News / Unpaid work for fishing tax fraudster
A FISHERMAN who admitted fraudulently evading more than £26,000 of tax has been ordered to carry out more than 100 hours of unpaid work.
George Gen, who lives on the Ardent fishing boat at Holmsgarth, Lerwick, previously admitted committing the offence between April 2007 and April 2013 at an address in the town’s Fort Road and elsewhere.
He failed to submit income tax self-assessment forms relating to £169,000 of income for his work as a fisherman – on which he should have paid £26,419 in tax to HMRC.
The 51 year old was given four months to put a repayment plan in place before being sentenced.
At Lerwick Sheriff Court on Wednesday, defence agent Tommy Allan said that the self-employed fisherman has been regularly paying back money since 1 April – a total of at least £6,000 so far.

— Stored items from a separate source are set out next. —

/-! ### Counting the points of an arc; the resonant off-arc sum -/

/-- **Number of sample points on an arc**: `#{r < N₀ : ‖r/N₀ − c‖ ≤ ρ} ≤ 4(ρN₀ + 1)` (`ρ ≥ 0`). [folklore] -/
theorem card_filter_distInt_le {N₀ : ℕ} (hN : 0 < N₀) {ρ : ℝ} (hρ : 0 ≤ ρ) (c : ℝ) :
    (((Finset.range N₀).filter (fun r : ℕ => distInt ((r : ℝ) / N₀ - c) ≤ ρ)).card : ℝ) ≤ 4 * (ρ * N₀ + 1) := by
  classical
  have hN0 : (0 : ℝ) < N₀ := by exact_mod_cast hN
  set φ : ℝ → ℝ := fun v => if v ≤ ρ * N₀ then 1 else 0 with hφ
  have hφ0 : ∀ v, 0 ≤ v → 0 ≤ φ v := fun v _ => by simp only [hφ]; split_ifs <;> norm_num
  have hφm : ∀ v w, 0 ≤ v → v ≤ w → φ w ≤ φ v := by
    intro v w _ hvw
    simp only [hφ]
    split_ifs with h1 h2
    · norm_num
    · exact absurd (hvw.trans h1) h2
    · norm_num
    · norm_num
  have h := sum_range_antitone_distInt_le hN c hφ0 hφm
  have hL : (((Finset.range N₀).filter (fun r : ℕ => distInt ((r : ℝ) / N₀ - c) ≤ ρ)).card : ℝ) =
      ∑ r ∈ Finset.range N₀, φ (N₀ * distInt ((r : ℝ) / N₀ - c)) := by
    rw [Finset.card_eq_sum_ones, Nat.cast_sum, Finset.sum_filter]
    refine Finset.sum_congr rfl fun r _ => ?_
    have hiff : (N₀ : ℝ) * distInt ((r : ℝ) / N₀ - c) ≤ ρ * N₀ ↔ distInt ((r : ℝ) / N₀ - c) ≤ ρ := by
      rw [mul_comm]; exact mul_le_mul_iff_left₀ hN0
    simp only [hφ, hiff]
    split_ifs <;> simp
  have hR : ∑ j ∈ Finset.range N₀, φ j ≤ ρ * N₀ + 1 := by
    have hle : ∀ j ∈ Finset.range N₀, φ j ≤ (if j ≤ ⌊ρ * N₀⌋₊ then (1 : ℝ) else 0) := by
      intro j _
      simp only [hφ]
      by_cases hj : (j : ℝ) ≤ ρ * N₀
      · rw [if_pos hj, if_pos (Nat.le_floor hj)]
      · rw [if_neg hj]; split_ifs <;> norm_num
    refine (Finset.sum_le_sum hle).trans ?_
    rw [← Finset.sum_filter, Finset.sum_const, nsmul_eq_mul, mul_one]
    have hc : ((Finset.range N₀).filter (fun j => j ≤ ⌊ρ * N₀⌋₊)).card ≤ ⌊ρ * N₀⌋₊ + 1 :=
      (Finset.card_le_card (fun j hj => Finset.mem_range.mpr (Nat.lt_succ_of_le (Finset.mem_filter.mp hj).2))).trans
        (Finset.card_range _).le
    calc ((((Finset.range N₀).filter (fun j => j ≤ ⌊ρ * N₀⌋₊)).card : ℕ) : ℝ) ≤ ((⌊ρ * N₀⌋₊ + 1 : ℕ) : ℝ) := by
          exact_mod_cast hc
      _ ≤ ρ * N₀ + 1 := by push_cast; linarith [Nat.floor_le (by positivity : 0 ≤ ρ * N₀)]
  rw [hL]
  exact h.trans (by linarith)
/-- **THE HAAR VARIANCE OF THE `SU(3)` PLAQUETTE AT THE S0-C POINT, KERNEL-ENCLOSED** (unconditional):
at theory-2 coupling `5/3`, `0.071934473027 ≤ ⟨plaq²⟩ − ⟨plaq⟩² ≤ 0.071934473030`. -/
theorem haar_su3_variance_encl_five_thirds :
    (71934473027 : ℝ) / 1000000000000 ≤
      (∫ U, (((U : Matrix.specialUnitaryGroup (Fin 3) ℂ) : Matrix (Fin 3) (Fin 3) ℂ).trace.re / 3
            * (((U : Matrix.specialUnitaryGroup (Fin 3) ℂ) : Matrix (Fin 3) (Fin 3) ℂ).trace.re / 3))
            * Real.exp (-((5 / 3 : ℝ) * (3 - ((U : Matrix.specialUnitaryGroup (Fin 3) ℂ) :
                Matrix (Fin 3) (Fin 3) ℂ).trace.re)))
          ∂(haarProbability (Matrix.specialUnitaryGroup (Fin 3) ℂ)))
        / (∫ U, Real.exp (-((5 / 3 : ℝ) * (3 - ((U : Matrix.specialUnitaryGroup (Fin 3) ℂ) :
                Matrix (Fin 3) (Fin 3) ℂ).trace.re)))
          ∂(haarProbability (Matrix.specialUnitaryGroup (Fin 3) ℂ)))
      - ((∫ U, ((U : Matrix.specialUnitaryGroup (Fin 3) ℂ) : Matrix (Fin 3) (Fin 3) ℂ).trace.re / 3
            * Real.exp (-((5 / 3 : ℝ) * (3 - ((U : Matrix.specialUnitaryGroup (Fin 3) ℂ) :
                Matrix (Fin 3) (Fin 3) ℂ).trace.re)))
          ∂(haarProbability (Matrix.specialUnitaryGroup (Fin 3) ℂ)))
        / (∫ U, Real.exp (-((5 / 3 : ℝ) * (3 - ((U : Matrix.specialUnitaryGroup (Fin 3) ℂ) :
                Matrix (Fin 3) (Fin 3) ℂ).trace.re)))
          ∂(haarProbability (Matrix.specialUnitaryGroup (Fin 3) ℂ)))) ^ 2 ∧
    (∫ U, (((U : Matrix.specialUnitaryGroup (Fin 3) ℂ) : Matrix (Fin 3) (Fin 3) ℂ).trace.re / 3
            * (((U : Matrix.specialUnitaryGroup (Fin 3) ℂ) : Matrix (Fin 3) (Fin 3) ℂ).trace.re / 3))
            * Real.exp (-((5 / 3 : ℝ) * (3 - ((U : Matrix.specialUnitaryGroup (Fin 3) ℂ) :
                Matrix (Fin 3) (Fin 3) ℂ).trace.re)))
          ∂(haarProbability (Matrix.specialUnitaryGroup (Fin 3) ℂ)))
        / (∫ U, Real.exp (-((5 / 3 : ℝ) * (3 - ((U : Matrix.specialUnitaryGroup (Fin 3) ℂ) :
                Matrix (Fin 3) (Fin 3) ℂ).trace.re)))
          ∂(haarProbability (Matrix.specialUnitaryGroup (Fin 3) ℂ)))
      - ((∫ U, ((U : Matrix.specialUnitaryGroup (Fin 3) ℂ) : Matrix (Fin 3) (Fin 3) ℂ).trace.re / 3
            * Real.exp (-((5 / 3 : ℝ) * (3 - ((U : Matrix.specialUnitaryGroup (Fin 3) ℂ) :
                Matrix (Fin 3) (Fin 3) ℂ).trace.re)))
          ∂(haarProbability (Matrix.specialUnitaryGroup (Fin 3) ℂ)))
        / (∫ U, Real.exp (-((5 / 3 : ℝ) * (3 - ((U : Matrix.specialUnitaryGroup (Fin 3) ℂ) :
                Matrix (Fin 3) (Fin 3) ℂ).trace.re)))
          ∂(haarProbability (Matrix.specialUnitaryGroup (Fin 3) ℂ)))) ^ 2
      ≤ (71934473030 : ℝ) / 1000000000000 :=
  Scoring.haar_su3_variance_encl_five_thirds weyl_su3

However Allan suggested that HMRC “are not interested in collecting it”, with Gen now “building up considerable credit”.
Sheriff Philip Mann said that while benefit fraud would merit a jail term, this case was “differential” and did not mean a custodial sentence was inevitable.
He ultimately gave Gen 120 hours of unpaid work to complete within one year.
The sheriff added that the fisherman must report to the social work department whenever he returns to Shetland from a fishing trip in order to carry out the sentence.